Insgesamt ist mit den Elternbeiträgen zu den Wochenendveranstaltungen mit kostenpflichtiger Übernachtung (z.B. in Jugendtagungshäusern) und einem weiteren anzuschaffenden Buch der Konfirmationsunterricht auch teurer als bisher. An Qualität und Umfang wird er allerdings nicht einbüßen. Wir hoffen, dass sich der Mehrpreis im Rahmen hält. Wer damit finanzielle Schwierigkeiten hat, melde sich bitte bei einem der Pfarrer oder auch einem Mitglied des Presbyteriums. Individuelle Hilfen sind ggf. möglich.

Für Dahle ändert sich damit wohl einiges, für Evingsen etwas weniger, aber beide kommen damit auf ein Unterrichtsmodell, das in Kosten und Umfang in etwa dem Durchschnitt in Westfalen entspricht. Soweit möglich, wird zusätzlicher Finanzbedarf aber auch aus Spenden und Sonderaktionen für die Jugendarbeit unterstützt.

Noch ganz offen ist eine weitere Diskussion, die gerade in unserer Region des Kirchenkreises geführt wird. Altena, Nachrodt, Wiblingwerde, Dahle und Evingsen überlegen gerade gemeinsam, ob ein gemeinsames „Konfi-Camp“ machbar ist. Das wäre eine ganze Woche (in den Ferien, voraussichtlich im Herbst), in der die z.Z. über 100 Konfis aus den fünf Gemeinden gemeinsam Konfizeit in anderer Form erleben würden und sich dabei ein Thema erschließen. Den Unterricht würde eine solche Aktion sehr entlasten, den Spaß und damit auch die Motivation der Jugendlichen aber erheblich vermehren. Noch sind viele Dinge zu klären, Orte, Kosten, Inhalte usw., aber alle Erfahrungen mit solchen Konzepten zeigen, dass es gerade für pubertierende Jugendliche nichts Besseres gibt, als gemeinsam fern des Alltags Orte und Inhalte zu erobern und in Austausch mit vielen Altersgenossen zu treten. Für die Unterrichtenden ist eine solche Aktion ein erheblicher Mehraufwand, aber einer, der sich lohnt.

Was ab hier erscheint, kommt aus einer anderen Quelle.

/-- **𝒟′, case 1 of p. 411 (n = 2)**: removing (at least) the 5^d cubes c + Mk, |k|_∞ ≤ 2 (`B9SectCCubes.shifts`),
h′_{□₀} = 1 on □̃ = {|x − c|_∞ ≤ 2M} (= `B9SectCCubes.tilde c M 1`).
[cite: Balaban1985BackgroundPropagators, p.412 «h′_{□₀} = 1 on □̃»; derived] -/
theorem p412_hprime_eq_one [Fintype ι] (c : Fin d → ℝ) {M : ℝ} (hM : 0 < M) (lab : ι → Fin d → ℤ) (h : ι → (Fin d → ℝ) → ℝ)
    (hsupp : SupportedInCubes c M lab h)
    (hpu : ∀ x, ∑ i, h i x ^ 2 = 1) (R : Finset ι) (hR : ∀ i, (∀ j, |lab i j| ≤ 2) → i ∈ R)
    {x : Fin d → ℝ} (hx : ∀ j, |x j - c j| ≤ 2 * M) : merged h R x = 1 :=
  merged_eq_one_on_box c hM lab h hsupp hpu 2 R hR (by simpa using hx)

/-- **𝒟′, case 1 (n = 2)**: every kept h′_{□′} = h_{□′}, □′ ≠ □₀, vanishes on □̃ — p. 412 *"it is possible only
if □′ = □₀"*. [cite: Balaban1985BackgroundPropagators, p.412; derived] -/
theorem p412_kept_vanish (c : Fin d → ℝ) {M : ℝ} (hM : 0 < M) (lab : ι → Fin d → ℤ) (h : ι → (Fin d → ℝ) → ℝ)
    (hsupp : SupportedInCubes c M lab h) (R : Finset ι)
    (hR : ∀ i, (∀ j, |lab i j| ≤ 2) → i ∈ R) {x : Fin d → ℝ} (hx : ∀ j, |x j - c j| ≤ 2 * M)
    {i : ι} (hi : i ∉ R) : h i x = 0 :=
  vanish_on_box c hM lab h hsupp 2 R hR (by simpa using hx) hi

/-- **𝒟′, case 1 (n = 2)**: with exactly the 5^d cubes removed, h′_{□₀} is supported in the interior
{|x − c|_∞ < 3M} of □₀ = □̃² (`B9SectCCubes.box0_eq`). [folklore] -/
theorem p411_hprime_support (c : Fin d → ℝ) {M : ℝ} (hM : 0 < M) (lab : ι → Fin d → ℤ) (h : ι → (Fin d → ℝ) → ℝ)
    (hsupp : SupportedInCubes c M lab h) (R : Finset ι)
    (hR' : ∀ i ∈ R, ∀ j, |lab i j| ≤ 2) {x : Fin d → ℝ} (hx : merged h R x ≠ 0) :
    ∀ j, |x j - c j| < 3 * M := by
  have := merged_support_box c hM lab h hsupp 2 R hR' hx
  norm_num at this
  exact this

In der Konfirmandenarbeit ist also vieles im Fluss, die nächsten Jahre werden sicher ein weitgehendes Umdenken und Neuerfinden nötig machen. Schon jetzt bröckelt der ehemals garantierte kirchliche Unterrichtsnachmittag, schon jetzt ist das weitere Schrumpfen der Jahrgänge abzusehen, schon jetzt ist es schwierig, den Unterricht noch nahtlos zu gewährleisten.

Die einzige Möglichkeit, das Gewohnte in höherem Grad aufrecht zu erhalten als bisher geplant, ist der Einsatz von engagierten Ehrenamtlichen, die Spaß an der Arbeit mit Jugendlichen und an der Vermittlung von Glaubensinhalten haben. Wenn Sie sich eine Mitarbeit – auch nur phasenweise und/oder sporadisch! – vorstellen können, dann sind wir für jede Meldung dankbar!

Mit freundlichem Gruß

Pfr. Martin Heider

PS: Rückfragen und weitere Informationen sind u.a. möglich am Informations- und Anmeldeabend für die „neuen“ Katechumeneneltern,
Dienstag, 19.7.’11, 18.00h
                im Gemeindehaus. Oder rufen Sie einfach an, wenn es dringender ist oder Sie an diesem Abend verhindert sind.